* _Your assignment_:
Find the line with "simp only [Pi.zero_apply, Rat.cast_eq_zero]" and the line with "simpa using h.not_posDef (R := ℚ)" in the entries below; output exactly those two lines, every line between them, and no others.
BEGIN Data listing
/-! ### Positive definiteness with a searched margin: `LDLCertPD` -/

/-- **Self-certificate of positive definiteness**: with `ε := pdMargin A K ε₀` (searched in the
kernel), the Gram certificate of `A − ε · 1` computed in the kernel is valid and `0 < ε` (trusted
predicate = `IsGramCertPD`). `K = 0` means: use exactly `ε₀`. Decidable; close it by
`decide +kernel`. [cite: BlekhermanParriloThomas2012, App. A.1.2] -/
def LDLCertPD (A : Matrix (Fin n) (Fin n) ℚ) (K : ℕ) (ε₀ : ℚ) : Prop :=
  IsGramCertPD A (pdMargin A K ε₀)
    (ldlFactor (A - pdMargin A K ε₀ • (1 : Matrix (Fin n) (Fin n) ℚ))).1
    (ldlFactor (A - pdMargin A K ε₀ • (1 : Matrix (Fin n) (Fin n) ℚ))).2

/-- Decidability of `LDLCertPD`. [folklore] -/
instance LDLCertPD.instDecidable (A : Matrix (Fin n) (Fin n) ℚ) (K : ℕ) (ε₀ : ℚ) :
    Decidable (LDLCertPD A K ε₀) :=
  inferInstanceAs (Decidable (IsGramCertPD A (pdMargin A K ε₀)
    (ldlFactor (A - pdMargin A K ε₀ • (1 : Matrix (Fin n) (Fin n) ℚ))).1
    (ldlFactor (A - pdMargin A K ε₀ • (1 : Matrix (Fin n) (Fin n) ℚ))).2))

namespace LDLCertPD

variable {A : Matrix (Fin n) (Fin n) ℚ} {K : ℕ} {ε₀ : ℚ}

/-- The underlying margin certificate. [folklore] -/
theorem isGramCertPD (h : LDLCertPD A K ε₀) :
    IsGramCertPD A (pdMargin A K ε₀)
      (ldlFactor (A - pdMargin A K ε₀ • (1 : Matrix (Fin n) (Fin n) ℚ))).1
      (ldlFactor (A - pdMargin A K ε₀ • (1 : Matrix (Fin n) (Fin n) ℚ))).2 := h

/-- The searched margin is positive. [folklore] -/
theorem margin_pos (h : LDLCertPD A K ε₀) : 0 < pdMargin A K ε₀ := h.isGramCertPD.1

/-- `A` is symmetric. [folklore] -/
theorem isSymm (h : LDLCertPD A K ε₀) : A.IsSymm := h.isGramCertPD.isSymm

/-- **Certified eigenvalue margin**: `pdMargin A K ε₀ · ∑ xᵢ² ≤ xᵀ A x` (a rational lower bound on
`λ_min (A)`, found and certified in the kernel). [cite: BlekhermanParriloThomas2012, App. A.1.2] -/
theorem quadForm_ge (h : LDLCertPD A K ε₀) (x : Fin n → R) :
    (pdMargin A K ε₀ : R) * ∑ i, x i ^ 2 ≤ ∑ i, ∑ j, x i * (A i j : R) * x j :=
  h.isGramCertPD.quadForm_ge x

/-- `xᵀ A x > 0` for `x ≠ 0`. [folklore] -/
theorem quadForm_pos (h : LDLCertPD A K ε₀) {x : Fin n → R} (hx : x ≠ 0) :
    0 < ∑ i, ∑ j, x i * (A i j : R) * x j :=
  h.isGramCertPD.quadForm_pos hx

/-- **Soundness (`Matrix.PosDef`)** over any linearly ordered field with trivial star, e.g. `ℝ`.
[cite: BlekhermanParriloThomas2012, App. A.1.2] -/
theorem posDef [StarRing R] [TrivialStar R] (h : LDLCertPD A K ε₀) :
    (A.map (Rat.cast : ℚ → R)).PosDef :=
  h.isGramCertPD.posDef

/-- Soundness over `ℚ` itself. [folklore] -/
theorem posDef_rat (h : LDLCertPD A K ε₀) : A.PosDef := h.isGramCertPD.posDef_rat

/-- Positive definite implies positive semidefinite (convenience). [folklore] -/
theorem posSemidef [StarRing R] [TrivialStar R] (h : LDLCertPD A K ε₀) :
    (A.map (Rat.cast : ℚ → R)).PosSemidef :=
  h.posDef.posSemidef

end LDLCertPD

/-! ### Refutations: negative / nonpositive quadratic-form witnesses -/

/-- The rational quadratic form, cast: `((xᵀAx : ℚ) : R) = ∑ i, (x i : R) * ∑ j, A i j * x j`
(the `dotProduct`/`mulVec` arrangement). [folklore] -/
theorem cast_quadForm (A : Matrix (Fin n) (Fin n) ℚ) (x : Fin n → ℚ) :
    ((∑ i, ∑ j, x i * A i j * x j : ℚ) : R) =
      (fun i => (x i : R)) ⬝ᵥ (A.map (Rat.cast : ℚ → R) *ᵥ fun i => (x i : R)) := by
  simp only [dotProduct, Matrix.mulVec, Matrix.map_apply, Finset.mul_sum, Rat.cast_sum,
    Rat.cast_mul]
  exact Finset.sum_congr rfl fun i _ => Finset.sum_congr rfl fun j _ => by ring

/-- **Witness of non-semidefiniteness**: a rational vector with `xᵀ A x < 0`. Decidable.
[folklore] -/
def IsNegWitness (A : Matrix (Fin n) (Fin n) ℚ) (x : Fin n → ℚ) : Prop :=
  ∑ i, ∑ j, x i * A i j * x j < 0

/-- Decidability of `IsNegWitness`. [folklore] -/
instance IsNegWitness.instDecidable (A : Matrix (Fin n) (Fin n) ℚ) (x : Fin n → ℚ) :
    Decidable (IsNegWitness A x) :=
  inferInstanceAs (Decidable (∑ i, ∑ j, x i * A i j * x j < 0))

namespace IsNegWitness

variable {A : Matrix (Fin n) (Fin n) ℚ} {x : Fin n → ℚ}

/-- **Soundness**: a negative witness refutes `PosSemidef` of the cast matrix over any linearly
ordered field with trivial star (e.g. `ℝ`). [folklore] -/
theorem not_posSemidef [StarRing R] [TrivialStar R] (h : IsNegWitness A x) :
    ¬ (A.map (Rat.cast : ℚ → R)).PosSemidef := by
  intro hA
  have h1 := hA.dotProduct_mulVec_nonneg fun i => (x i : R)
  rw [star_trivial, ← cast_quadForm] at h1
  have h2 : ((∑ i, ∑ j, x i * A i j * x j : ℚ) : R) < 0 := by
    have := h
    unfold IsNegWitness at this
    exact_mod_cast this
  exact absurd h1 (not_le.2 h2)

/-- A negative witness refutes `PosDef` as well. [folklore] -/
theorem not_posDef [StarRing R] [TrivialStar R] (h : IsNegWitness A x) :
    ¬ (A.map (Rat.cast : ℚ → R)).PosDef :=
  fun hA => h.not_posSemidef hA.posSemidef

/-- Over `ℚ` itself. [folklore] -/
theorem not_posSemidef_rat (h : IsNegWitness A x) : ¬ A.PosSemidef := by
  simpa using h.not_posSemidef (R := ℚ)

end IsNegWitness

/-- **Self-refutation of positive semidefiniteness**: the vector found in the kernel by
`negWitness` has negative quadratic form. Decidable; close it by `decide +kernel`. [folklore] -/
def NegCert (A : Matrix (Fin n) (Fin n) ℚ) : Prop :=
  IsNegWitness A (negWitness A)

/-- Decidability of `NegCert`. [folklore] -/
instance NegCert.instDecidable (A : Matrix (Fin n) (Fin n) ℚ) : Decidable (NegCert A) :=
  inferInstanceAs (Decidable (IsNegWitness A (negWitness A)))

namespace NegCert

variable {A : Matrix (Fin n) (Fin n) ℚ}

/-- The underlying witness. [folklore] -/
theorem isNegWitness (h : NegCert A) : IsNegWitness A (negWitness A) := h

/-- **Soundness**: `¬ (A.map cast).PosSemidef` (e.g. over `ℝ`). [folklore] -/
theorem not_posSemidef [StarRing R] [TrivialStar R] (h : NegCert A) :
    ¬ (A.map (Rat.cast : ℚ → R)).PosSemidef :=
  h.isNegWitness.not_posSemidef

/-- `¬ (A.map cast).PosDef`. [folklore] -/
theorem not_posDef [StarRing R] [TrivialStar R] (h : NegCert A) :
    ¬ (A.map (Rat.cast : ℚ → R)).PosDef :=
  h.isNegWitness.not_posDef

/-- Over `ℚ` itself. [folklore] -/
theorem not_posSemidef_rat (h : NegCert A) : ¬ A.PosSemidef := h.isNegWitness.not_posSemidef_rat

end NegCert

/-- **Witness of non-definiteness**: a NONZERO rational vector with `xᵀ A x ≤ 0`. Decidable.
[folklore] -/
def IsNonposWitness (A : Matrix (Fin n) (Fin n) ℚ) (x : Fin n → ℚ) : Prop :=
  (∃ i, x i ≠ 0) ∧ ∑ i, ∑ j, x i * A i j * x j ≤ 0

/-- Decidability of `IsNonposWitness`. [folklore] -/
instance IsNonposWitness.instDecidable (A : Matrix (Fin n) (Fin n) ℚ) (x : Fin n → ℚ) :
    Decidable (IsNonposWitness A x) :=
  inferInstanceAs (Decidable ((∃ i, x i ≠ 0) ∧ ∑ i, ∑ j, x i * A i j * x j ≤ 0))

namespace IsNonposWitness

variable {A : Matrix (Fin n) (Fin n) ℚ} {x : Fin n → ℚ}

/-- **Soundness**: a nonzero nonpositive witness refutes `PosDef` of the cast matrix over any
linearly ordered field with trivial star (e.g. `ℝ`). [folklore] -/
theorem not_posDef [StarRing R] [TrivialStar R] (h : IsNonposWitness A x) :
    ¬ (A.map (Rat.cast : ℚ → R)).PosDef := by
  intro hA
  obtain ⟨⟨i, hi⟩, hle⟩ := h
  have hx : (fun i => (x i : R)) ≠ 0 := by
    intro h0
    have := congr_fun h0 i
    simp only [Pi.zero_apply, Rat.cast_eq_zero] at this
    exact hi this
  have h1 := hA.dotProduct_mulVec_pos hx
  rw [star_trivial, ← cast_quadForm] at h1
  have h2 : ((∑ i, ∑ j, x i * A i j * x j : ℚ) : R) ≤ 0 := by exact_mod_cast hle
  exact absurd h1 (not_lt.2 h2)

/-- Over `ℚ` itself. [folklore] -/
theorem not_posDef_rat (h : IsNonposWitness A x) : ¬ A.PosDef := by
  simpa using h.not_posDef (R := ℚ)

end IsNonposWitness

/-- **Self-refutation of positive definiteness**: the vector found in the kernel by
`nonposWitness` is nonzero with nonpositive quadratic form. Decidable; `decide +kernel`.
[folklore] -/
def NonposCert (A : Matrix (Fin n) (Fin n) ℚ) : Prop :=
  IsNonposWitness A (nonposWitness A)

/-- Decidability of `NonposCert`. [folklore] -/
instance NonposCert.instDecidable (A : Matrix (Fin n) (Fin n) ℚ) : Decidable (NonposCert A) :=
  inferInstanceAs (Decidable (IsNonposWitness A (nonposWitness A)))

namespace NonposCert

variable {A : Matrix (Fin n) (Fin n) ℚ}

/-- The underlying witness. [folklore] -/
theorem isNonposWitness (h : NonposCert A) : IsNonposWitness A (nonposWitness A) := h

/-- **Soundness**: `¬ (A.map cast).PosDef` (e.g. over `ℝ`). [folklore] -/
theorem not_posDef [StarRing R] [TrivialStar R] (h : NonposCert A) :
    ¬ (A.map (Rat.cast : ℚ → R)).PosDef :=
  h.isNonposWitness.not_posDef

/-- Over `ℚ` itself. [folklore] -/
theorem not_posDef_rat (h : NonposCert A) : ¬ A.PosDef := h.isNonposWitness.not_posDef_rat

end NonposCert

/-! ### The non-symmetric case (also decidable) -/

/-- A matrix that is not entrywise symmetric is not positive semidefinite after casting into any
linearly ordered field with trivial star (`PosSemidef` includes `IsHermitian`). [folklore] -/
theorem not_posSemidef_of_not_symm [StarRing R] [TrivialStar R] {A : Matrix (Fin n) (Fin n) ℚ}
    (h : ¬ ∀ i j, A i j = A j i) : ¬ (A.map (Rat.cast : ℚ → R)).PosSemidef := by
  intro hA
  apply h
  intro i j
  have hH := hA.isHermitian
  have hij := congr_fun (congr_fun hH i) j
  simp only [Matrix.conjTranspose_apply, Matrix.map_apply, star_trivial] at hij
  exact_mod_cast hij.symm

/-- The same for `PosDef`. [folklore] -/
theorem not_posDef_of_not_symm [StarRing R] [TrivialStar R] {A : Matrix (Fin n) (Fin n) ℚ}
    (h : ¬ ∀ i j, A i j = A j i) : ¬ (A.map (Rat.cast : ℚ → R)).PosDef :=
  fun hA => not_posSemidef_of_not_symm h hA.posSemidef

/-! ### Tests / usage templates (kernel-checked; no certificate data anywhere below) -/

/-- Test: the path-graph matrix `[[2,-1,0],[-1,2,-1],[0,-1,2]]` is PSD over `ℝ`, the `LDLᵀ` being
computed by the kernel. -/
example : ((!![2, -1, 0; -1, 2, -1; 0, -1, 2] : Matrix (Fin 3) (Fin 3) ℚ).map
    (Rat.cast : ℚ → ℝ)).PosSemidef :=
  LDLCert.posSemidef (by decide +kernel)

/-- Test: … and positive DEFINITE, the margin being searched by halving from `1` (found: `1/2`;
`λ_min = 2 − √2 ≈ 0.586`). -/
example : ((!![2, -1, 0; -1, 2, -1; 0, -1, 2] : Matrix (Fin 3) (Fin 3) ℚ).map
    (Rat.cast : ℚ → ℝ)).PosDef :=
  LDLCertPD.posDef (K := 4) (ε₀ := 1) (by decide +kernel)

/-- Test: the searched margin is a certified bound `λ_min ≥ 1/2`, usable as a number. -/
example : pdMargin (!![2, -1, 0; -1, 2, -1; 0, -1, 2] : Matrix (Fin 3) (Fin 3) ℚ) 4 1 = 1 / 2 := by
  decide +kernel

/-- Test: a SINGULAR PSD matrix (zero pivots are skipped): the all-ones `3 × 3` matrix, in the
quadratic-form shape. -/
example (x : Fin 3 → ℝ) :
    0 ≤ ∑ i, ∑ j, x i * x j * (((!![1, 1, 1; 1, 1, 1; 1, 1, 1] : Matrix (Fin 3) (Fin 3) ℚ) i j : ℚ) : ℝ) :=
  LDLCert.quadForm_nonneg' (by decide +kernel) x

/-- Test: … which is NOT positive definite (the kernel finds `x = (-1, 1, 0)` with `xᵀAx = 0`). -/
example : ¬ ((!![1, 1, 1; 1, 1, 1; 1, 1, 1] : Matrix (Fin 3) (Fin 3) ℚ).map
    (Rat.cast : ℚ → ℝ)).PosDef :=
  NonposCert.not_posDef (by decide +kernel)

/-- Test: `[[1, 2], [2, 1]]` is NOT positive semidefinite (negative pivot after one step; the kernel
finds `x = (-2, 1)`, `xᵀAx = -3`). -/
example : ¬ ((!![1, 2; 2, 1] : Matrix (Fin 2) (Fin 2) ℚ).map (Rat.cast : ℚ → ℝ)).PosSemidef :=
  NegCert.not_posSemidef (by decide +kernel)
END Data listing
* _Task result_:
    simp only [Pi.zero_apply, Rat.cast_eq_zero] at this
    exact hi this
  have h1 := hA.dotProduct_mulVec_pos hx
  rw [star_trivial, ← cast_quadForm] at h1
  have h2 : ((∑ i, ∑ j, x i * A i j * x j : ℚ) : R) ≤ 0 := by exact_mod_cast hle
  exact absurd h1 (not_lt.2 h2)

/-- Over `ℚ` itself. [folklore] -/
theorem not_posDef_rat (h : IsNonposWitness A x) : ¬ A.PosDef := by
  simpa using h.not_posDef (R := ℚ)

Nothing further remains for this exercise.